BREAKFAST ABOMINABLE.
"I was the first to get up, anxious to get out. In the dining room was a great throng. The meat was abominable. The coffee was not worth the name, and it was without sugar or milk. The bread was indifferent, the beans, barely palatable and the potatoes a disgrace.
"After that shocking pretense at a breakfast I was told I must work two hours at the rate of 20 cents an hour, which was not teaching a poor man to be honest and fair with his fellows. I went with three others into the filthiest dormitory, not the ones I had slept in, to make up 116 beds. That number of men had slept in the place.
"In New York no bed linen is used twice without being washed. I do not go far from truth when I say that the sheets in the Kansas City Helping Hand institute have not been washed for weeks, and the blankets not since they were first put on the beds. The blankets were stiff. In the dormitory I worked my two hours and got out of that place into a bath, where I kept an attendant going for the busiest hour he ever put in.

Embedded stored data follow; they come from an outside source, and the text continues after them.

import Summits.HubbardSuperconductivity.HubbardSuperconductivity.Theorems.AnisotropyChordTransferFibre3DiagRotation

/-!
# Route `AnisotropyChord` / H0 rotor rung: PartN37 — `DiagRotation` AS TYPED fails at `L = 3` (Lean witness of the typing slip)

Companion of `…Fibre3DiagRotation` (`diag_rotation`: the diagonal rotation identity with the parity offset cast in `ℕ`,
proved for every `L, λ, n`; `diagRotation_iff_even_rows`: the ported `Prop` reads `p % 2` in `ℝ`, where it is `0`).
Here: `not_diagRotation_three : ¬ DiagRotation 3` — at `L = 3`, `λ = 1 ∈ (0, 2ε₁) = (0, 3)`, `n = 1` the true value
`2V·a(1,1;1) = 36/5` (all `cos(πm/3)` are `±1, ±1/2`) differs from the even-rows double sum `81/10`.
(`DiagRotation 2` happens to hold — the odd rows have `cos(πp/2) = 0` — so `3` is the least witness; numerically the
typed reading fails for every tested `L ≥ 3`.)  REPAIR for the statement file: `Real.cos (Real.pi * ((2 * j + p % 2 : ℕ) : ℝ) / L)`.
Prover seat `hubbard-h0-rotor-p3` g2; helper for stmt-HubbardSuperconductivity-19089 (`--supports`, helper class).
Nothing here proves superconductivity in the Hubbard model; helper lemmas of ONE conditional reduction (rung 19089).
-/

set_option linter.dupNamespace false
set_option autoImplicit false

noncomputable section

open scoped BigOperators

namespace Summit.HubbardSuperconductivity.HubbardSuperconductivity.Theorems.AnisotropyChord.Transfer.Fibre3

/-- the table `cos(πm/3)`, `m mod 6 = 0,…,5 ↦ 1, 1/2, −1/2, −1, −1/2, 1/2`. [folklore] -/
theorem cos_pi_mul_div_three (m : ℕ) :
    Real.cos (Real.pi * (m : ℝ) / ((3 : ℕ) : ℝ))
      = if m % 6 = 0 then 1 else if m % 6 = 1 then 1 / 2 else if m % 6 = 2 then -1 / 2
        else if m % 6 = 3 then -1 else if m % 6 = 4 then -1 / 2 else 1 / 2 := by
  have hm : (m : ℝ) = 6 * ((m / 6 : ℕ) : ℝ) + ((m % 6 : ℕ) : ℝ) := by
    exact_mod_cast (Nat.div_add_mod m 6).symm
  have hper : Real.cos (Real.pi * (m : ℝ) / ((3 : ℕ) : ℝ)) = Real.cos (Real.pi * ((m % 6 : ℕ) : ℝ) / 3) := by
    rw [hm, show Real.pi * (6 * ((m / 6 : ℕ) : ℝ) + ((m % 6 : ℕ) : ℝ)) / ((3 : ℕ) : ℝ)
      = Real.pi * ((m % 6 : ℕ) : ℝ) / 3 + ((m / 6 : ℕ) : ℝ) * (2 * Real.pi) by push_cast; ring,
      Real.cos_add_nat_mul_two_pi]
  rw [hper]
  have hb : m % 6 < 6 := Nat.mod_lt _ (by norm_num)
  generalize m % 6 = b at hb ⊢
  interval_cases b
  · simp
  · rw [show Real.pi * ((1 : ℕ) : ℝ) / 3 = Real.pi / 3 by push_cast; ring, Real.cos_pi_div_three]
    simp
  · rw [show Real.pi * ((2 : ℕ) : ℝ) / 3 = Real.pi - Real.pi / 3 by push_cast; ring, Real.cos_pi_sub,
      Real.cos_pi_div_three]
    norm_num
  · rw [show Real.pi * ((3 : ℕ) : ℝ) / 3 = Real.pi by push_cast; ring, Real.cos_pi]
    simp
  · rw [show Real.pi * ((4 : ℕ) : ℝ) / 3 = Real.pi / 3 + Real.pi by push_cast; ring, Real.cos_add_pi,
      Real.cos_pi_div_three]
    norm_num
  · rw [show Real.pi * ((5 : ℕ) : ℝ) / 3 = 2 * Real.pi - Real.pi / 3 by push_cast; ring, Real.cos_two_pi_sub,
      Real.cos_pi_div_three]
    norm_num

/-- `ε₁ = 3/2` at `L = 3`. [folklore] -/
theorem eps1_three : eps1 3 = 3 / 2 := by
  unfold eps1
  rw [show 2 * Real.pi / ((3 : ℕ) : ℝ) = Real.pi - Real.pi / 3 by push_cast; ring, Real.cos_pi_sub,
    Real.cos_pi_div_three]
  norm_num

/-- **`DiagRotation 3` is FALSE as typed** (the `ℝ`-valued `p % 2 = 0` makes every row an even row):
witness `λ = 1`, `n = 1`, true value `36/5` vs typed double sum `81/10`. -/
theorem not_diagRotation_three : ¬ DiagRotation 3 := by
  intro h
  have h' := (diagRotation_iff_even_rows 3).mp h 1 one_pos (by rw [eps1_three]; norm_num) 1
  rw [diag_rotation 3 1 1] at h'
  -- bring every cosine to the form `cos(π m / 3)` with `m : ℕ`
  have wt : ∀ p : ℕ, Real.cos (2 * Real.pi * ((1 : ℕ) : ℝ) * (p : ℝ) / ((3 : ℕ) : ℝ))
      = Real.cos (Real.pi * ((2 * p : ℕ) : ℝ) / ((3 : ℕ) : ℝ)) := by
    intro p; congr 1; push_cast; ring
  have ev : ∀ j : ℕ, Real.cos (Real.pi * (2 * (j : ℝ)) / ((3 : ℕ) : ℝ))
      = Real.cos (Real.pi * ((2 * j : ℕ) : ℝ) / ((3 : ℕ) : ℝ)) := by
    intro j; congr 1; push_cast; ring
  simp only [wt, ev, cos_pi_mul_div_three, Finset.sum_range_succ, Finset.sum_range_zero] at h'
  norm_num at h'

end Summit.HubbardSuperconductivity.HubbardSuperconductivity.Theorems.AnisotropyChord.Transfer.Fibre3

end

I lost my overalls and jumper, as after that trip to the Helping Hand they are not fit for even another experiment."
DEFENDS LOCAL INSTITUTION.
E. T. Brigham, superintendent of the Helping Hand, who has visited all the charitable institutions in the large Eastern cities, said last night:
"We don't claim that conditions are ideal, but we do know that we have the best system in the country. We have not the money to erect magnificent lodging houses as they have in New York, but with the help of the city we have solved the problem of ridding Kansas City of the undesirable poor.
"Men who want work are not out of employment for any length of time. Those who don't want work will leave the city when they find they have to go to work for all that they eat. The saloons and cheap lodging houses do not house men in any kind of quarters as formerly, thanks to the tenement commission. Every one is sent to the Helping Hand where they must work for the shelter and food they get.
"In New York the municipal lodging house is the finest in the country, but they have no system to make a man go to the institution. If he detests work he can go to a bread line or a cheap saloon. He lives all winter without work and others are attracted to the city.